李玉嫣站直了身子,好一会儿,才淡淡开口道。
“可是,娘娘,皇上不许任何人探望左贵妃。”小翠小声道。
李皇后瞪了她一眼:“本宫是皇后!”
小翠低下了头,不再吱声。
不过片刻,主仆二人便出了屋门。
屋顶上,一抹身影,一闪而过。
“沅儿,可食好了?”李明皇看着夕沅放下碗筷,笑着道。
“多谢皇上盛筵。”夕沅站起身,微微俯身作揖。
李明皇瞅瞅她,笑了笑,眼睛瞧着夕沅,从上而下。
一会儿,眸子盯着某处,定了定。
“沅儿,你这玉佩看起来,不错,可否给朕瞧瞧?”李明皇依旧满脸堆笑。
夕沅顺着他的视线,在自己腰间瞅了一眼:咦,这玉佩怎么在自己身上?
她瞅了一眼萧辰轩,似在询问。
萧辰轩不去看她,只是拿锦帕擦了擦嘴角的汤渍。
嘴巴明明很干净,竟还擦嘴,夕沅见他那模样,便忘了开口问他。
“沅儿,莫非这玉佩不便看?”李明皇淡淡一笑,似征询道。
“不是,可以看的。”夕沅边说边将玉佩解下,递了上来。
林公公上前,欲接过手中。
岂料,李明皇直接拿了过来。
林公公愣了一下,装作不经意,又将手放下。
他悄悄退下,又默默地端了茶点进来。
李明皇将玉佩拿在手中,瞅着玉上的字,久久未动。
萧辰轩余光扫过他,沉了沉眸子。
“沅儿,你这玉佩很美。”李明皇淡淡道。
若细看,眸子里竟充斥了晶莹,淡淡的,又不易察觉。
“多谢皇上夸赞,这玉佩从小便有,大哥和姐姐也有,母亲说是寺院祈过福的,能保佑身体康健。”夕沅盈盈一笑。
见李明皇没有要归还的意思,夕沅又道:“大哥和姐姐都有,我的是沅字,大哥和姐姐也是小字,估计都是祈了福的,玉佩美不美不要紧的,做母亲的,都希望孩子们能平安健康。
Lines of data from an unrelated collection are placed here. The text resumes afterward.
/-! ### §1 The planar case `f₀ = f₁ = 0 ≠ (f₂,f₃)` -/

/-- The profile in normal form with `f₀ = f₁ = 0 ≠ (f₂, f₃)`: contradiction (via `planar_core`); `Dm z w`
stands for `D′(e_z,e_w) = Q(e_z,e_w) - (Be_z)(B′e_w)ᵀ - (C′e_w)(Ce_z)ᵀ`, given through its entries. -/
theorem profile_211s_planar (f : Fin 4 → ℂ) (Hm : Fin 4 → Matrix (Fin 4) (Fin 4) ℂ) (b b' c c' : Fin 4 → Fin 4 → ℂ)
    (W : Submodule ℂ (Matrix (Fin 4) (Fin 4) ℂ)) (hW : finrank ℂ W ≤ 2) (Dm : Fin 4 → Fin 4 → Matrix (Fin 4) (Fin 4) ℂ)
    (hDm_apply : ∀ z w i j, Dm z w i j =
      (if i ≠ j ∧ z ≠ w ∧ z ≠ i ∧ z ≠ j ∧ w ≠ i ∧ w ≠ j then 1 else 0) - b z i * b' w j - c' w i * c z j)
    (hDW : ∀ z w : Fin 4, Dm z w - f z • Hm w ∈ W)
    (hb : b 0 0 = 0 ∧ b 1 1 = 0 ∧ b 1 0 = b 0 1 ∧ b 0 2 = 0 ∧ b 0 3 = 0 ∧ b 1 2 = 0 ∧ b 1 3 = 0)
    (hc : c 0 0 = 0 ∧ c 1 1 = 0 ∧ c 1 0 = c 0 1 ∧ c 0 2 = 0 ∧ c 0 3 = 0 ∧ c 1 2 = 0 ∧ c 1 3 = 0)
    (hb' : b' 0 0 = 0 ∧ b' 1 1 = 0 ∧ b' 0 1 = -b' 1 0 ∧ b' 2 0 = 0 ∧ b' 3 0 = 0 ∧ b' 2 1 = 0 ∧ b' 3 1 = 0 ∧
      b' 0 2 = 0 ∧ b' 1 2 = 0 ∧ b' 2 2 = 0 ∧ b' 0 3 = 0 ∧ b' 1 3 = 0 ∧ b' 3 3 = 0 ∧ b' 3 2 = b' 2 3)
    (hc' : c' 0 0 = 0 ∧ c' 1 1 = 0 ∧ c' 0 1 = -c' 1 0 ∧ c' 2 0 = 0 ∧ c' 3 0 = 0 ∧ c' 2 1 = 0 ∧ c' 3 1 = 0 ∧
      c' 0 2 = 0 ∧ c' 1 2 = 0 ∧ c' 2 2 = 0 ∧ c' 0 3 = 0 ∧ c' 1 3 = 0 ∧ c' 3 3 = 0 ∧ c' 3 2 = c' 2 3)
    (r3 : b 0 1 * b' 1 0 + c 0 1 * c' 1 0 = 0) (hf0 : f 0 = 0) (hf23 : ¬(f 2 = 0 ∧ f 3 = 0)) :
    False := by
  obtain ⟨b00, b11, b10, b02, b03, b12, b13⟩ := hb
  obtain ⟨c00, c11, c10, c02, c03, c12, c13⟩ := hc
  obtain ⟨bp00, bp11, bp01, bp20, bp30, bp21, bp31, bp02, bp12, bp22, bp03, bp13, bp33, bp32⟩ := hb'
  obtain ⟨cp00, cp11, cp01, cp20, cp30, cp21, cp31, cp02, cp12, cp22, cp03, cp13, cp33, cp32⟩ := hc'
  -- `M = D′(e₀,e₁) ∈ W` and `V_w = f₃ D′(e₂,e_w) - f₂ D′(e₃,e_w) ∈ W`
  have hMW : Dm 0 1 ∈ W := by simpa [hf0] using hDW 0 1
  have hVW : ∀ w, f 3 • Dm 2 w - f 2 • Dm 3 w ∈ W := by
    intro w
    rw [show ∀ (A B Hw : Matrix (Fin 4) (Fin 4) ℂ) (p q : ℂ), p • A - q • B = p • (A - q • Hw) - q • (B - p • Hw)
      from fun A B Hw p q => by rw [smul_sub, smul_sub, smul_smul, smul_smul, mul_comm q p]; abel]
    exact W.sub_mem (W.smul_mem _ (hDW 2 w)) (W.smul_mem _ (hDW 3 w))
  -- closed forms of the arrays (rows `2, 3` of `b, c` are free)
  obtain ⟨u, hu⟩ : ∃ u : Fin 4 → ℂ, ∀ j, b 2 j = u j := ⟨_, fun _ => rfl⟩
  obtain ⟨u', hu'⟩ : ∃ u : Fin 4 → ℂ, ∀ j, b 3 j = u j := ⟨_, fun _ => rfl⟩
  obtain ⟨w₂, hw₂⟩ : ∃ u : Fin 4 → ℂ, ∀ j, c 2 j = u j := ⟨_, fun _ => rfl⟩
  obtain ⟨w₃, hw₃⟩ : ∃ u : Fin 4 → ℂ, ∀ j, c 3 j = u j := ⟨_, fun _ => rfl⟩
  obtain ⟨l, hl⟩ : ∃ x, b 0 1 = x := ⟨_, rfl⟩
  obtain ⟨β, hβ⟩ : ∃ x, b' 1 0 = x := ⟨_, rfl⟩
  obtain ⟨σ, hσ⟩ : ∃ x, b' 2 3 = x := ⟨_, rfl⟩
  obtain ⟨l', hl'⟩ : ∃ x, c 0 1 = x := ⟨_, rfl⟩
  obtain ⟨γ, hγ⟩ : ∃ x, c' 1 0 = x := ⟨_, rfl⟩
  obtain ⟨τ, hτ⟩ : ∃ x, c' 2 3 = x := ⟨_, rfl⟩
  have hbM : ∀ i j, b i j = !![0, l, 0, 0; l, 0, 0, 0; u 0, u 1, u 2, u 3; u' 0, u' 1, u' 2, u' 3] i j := by
    intro i j
    fin_cases i <;> fin_cases j <;> simp [b00, b11, b10, b02, b03, b12, b13, hl, hu, hu']
  have hb'M : ∀ i j, b' i j = !![0, -β, 0, 0; β, 0, 0, 0; 0, 0, 0, σ; 0, 0, σ, 0] i j := by
    intro i j
    fin_cases i <;> fin_cases j <;>
      simp [bp00, bp11, bp01, bp20, bp30, bp21, bp31, bp02, bp12, bp22, bp03, bp13, bp33, bp32, hβ, hσ]
  have hcM : ∀ i j, c i j = !![0, l', 0, 0; l', 0, 0, 0; w₂ 0, w₂ 1, w₂ 2, w₂ 3; w₃ 0, w₃ 1, w₃ 2, w₃ 3] i j := by
    intro i j
    fin_cases i <;> fin_cases j <;> simp [c00, c11, c10, c02, c03, c12, c13, hl', hw₂, hw₃]
  have hc'M : ∀ i j, c' i j = !![0, -γ, 0, 0; γ, 0, 0, 0; 0, 0, 0, τ; 0, 0, τ, 0] i j := by
    intro i j
    fin_cases i <;> fin_cases j <;>
      simp [cp00, cp11, cp01, cp20, cp30, cp21, cp31, cp02, cp12, cp22, cp03, cp13, cp33, cp32, hγ, hτ]
  have r3' : l * β + l' * γ = 0 := by rw [← hl, ← hβ, ← hl', ← hγ]; exact r3
  -- the five matrices, written out
  refine planar_core W hW l β γ l' σ τ (f 2) (f 3) (fun i => f 3 * u i - f 2 * u' i)
    (fun i => f 3 * w₂ i - f 2 * w₃ i) r3' hf23 ?_ ?_ ?_ ?_ ?_
  · convert hMW using 1
    ext i j
    fin_cases i <;> fin_cases j <;> simp [hDm_apply, hbM, hb'M, hcM, hc'M]
  · convert hVW 0 using 1
    ext i j
    fin_cases i <;> fin_cases j <;> simp [hDm_apply, hbM, hb'M, hcM, hc'M] <;> ring
  · convert hVW 1 using 1
    ext i j
    fin_cases i <;> fin_cases j <;> simp [hDm_apply, hbM, hb'M, hcM, hc'M] <;> ring
  · convert hVW 2 using 1
    ext i j
    fin_cases i <;> fin_cases j <;> simp [hDm_apply, hbM, hb'M, hcM, hc'M] <;> ring
  · convert hVW 3 using 1
    ext i j
    fin_cases i <;> fin_cases j <;> simp [hDm_apply, hbM, hb'M, hcM, hc'M] <;> ring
”
李明皇愣了一下,“也许这玉佩是你父亲送的。”
“啊,不能吧,也有可能是,父亲身为太医,向来严谨少言,估计是他送的,也不愿意多说的吧。”夕沅想了想,觉得这个可能,也有。
“父爱如山,沉默寡言,不代表内心不热烈。”李明皇淡淡道。夕沅笑着,点了点头。
皇上说的不无道理,不过,这玉佩,却在他手中,迟迟没有归还的意思,夕沅一直盯着,却不好意思张口要。
“皇上。”林公公上前,喊了一声。
“沅儿,这玉佩可让朕多留两日,朕很喜欢,找了合适的玉匠给公主打磨一块。”李明皇柔柔地瞅着她,眼神满是殷切。
夕沅心咯噔一下,总觉得皇上这是中蛊毒的后遗症,要不这含情脉脉的眼神,又如何解释?
“皇上,这玉佩是我和辰轩的定亲信物,我将玉佩送予他,便由他支配,晨起慌忙进宫,想来是带错了,所以又回到了我身上,不若,皇上问问他?”夕沅小声道。
李明皇笑了笑,又转向萧辰轩。
萧辰轩一脸淡漠,很是平静,却不言语。
李明皇有些自讨没趣,心里有些不悦,却又不能发火,他不想给夕沅留下不好的印象,从前没有过,以后更加不可能有。
“沅儿,你收好。”李明皇笑着将玉佩递给她。
夕沅接过,直接绑在萧辰轩的腰间:“不准再离身!”
萧辰轩嘴角抹上一尾清淡地笑。
李明皇心里不平衡,这沅儿胳膊肘往外拐!
瞧瞧,都没相认呢,便如此醋意满满。
“对了,你那学府建的如何了?”李明皇悠然开口。
“回皇上,快了,大哥在盯着,进度也快了许多。”夕沅莹然一笑,满是欢快。
“上官御医在呢?”李明皇疑惑。
夕沅记得大哥说皇上同意,此刻这是什么情况?
“是啊,大哥说您同意他辞去官职,以后便是协和医学院的先生了呢。”她儒释道。
“嚄,朕忘了,他不错,当先生也好,将来桃李满天下。”
“皇上为天下忧,乃是千古明君。百姓如水,君王似舟,正所谓水能载舟,亦能覆舟。皇上善待百姓,百姓先知,自然会拥戴皇上。如今皇上您同意广招学者,更是天下百姓之福。”夕沅镇定自若,洋洋洒洒的一番大夸特夸。
李明皇被说的很是受用,内心早已澎湃翻浪,显然忘记什么时候让她广招学者。亦或者说他故意装糊涂,顺了夕沅话,给她下了台阶。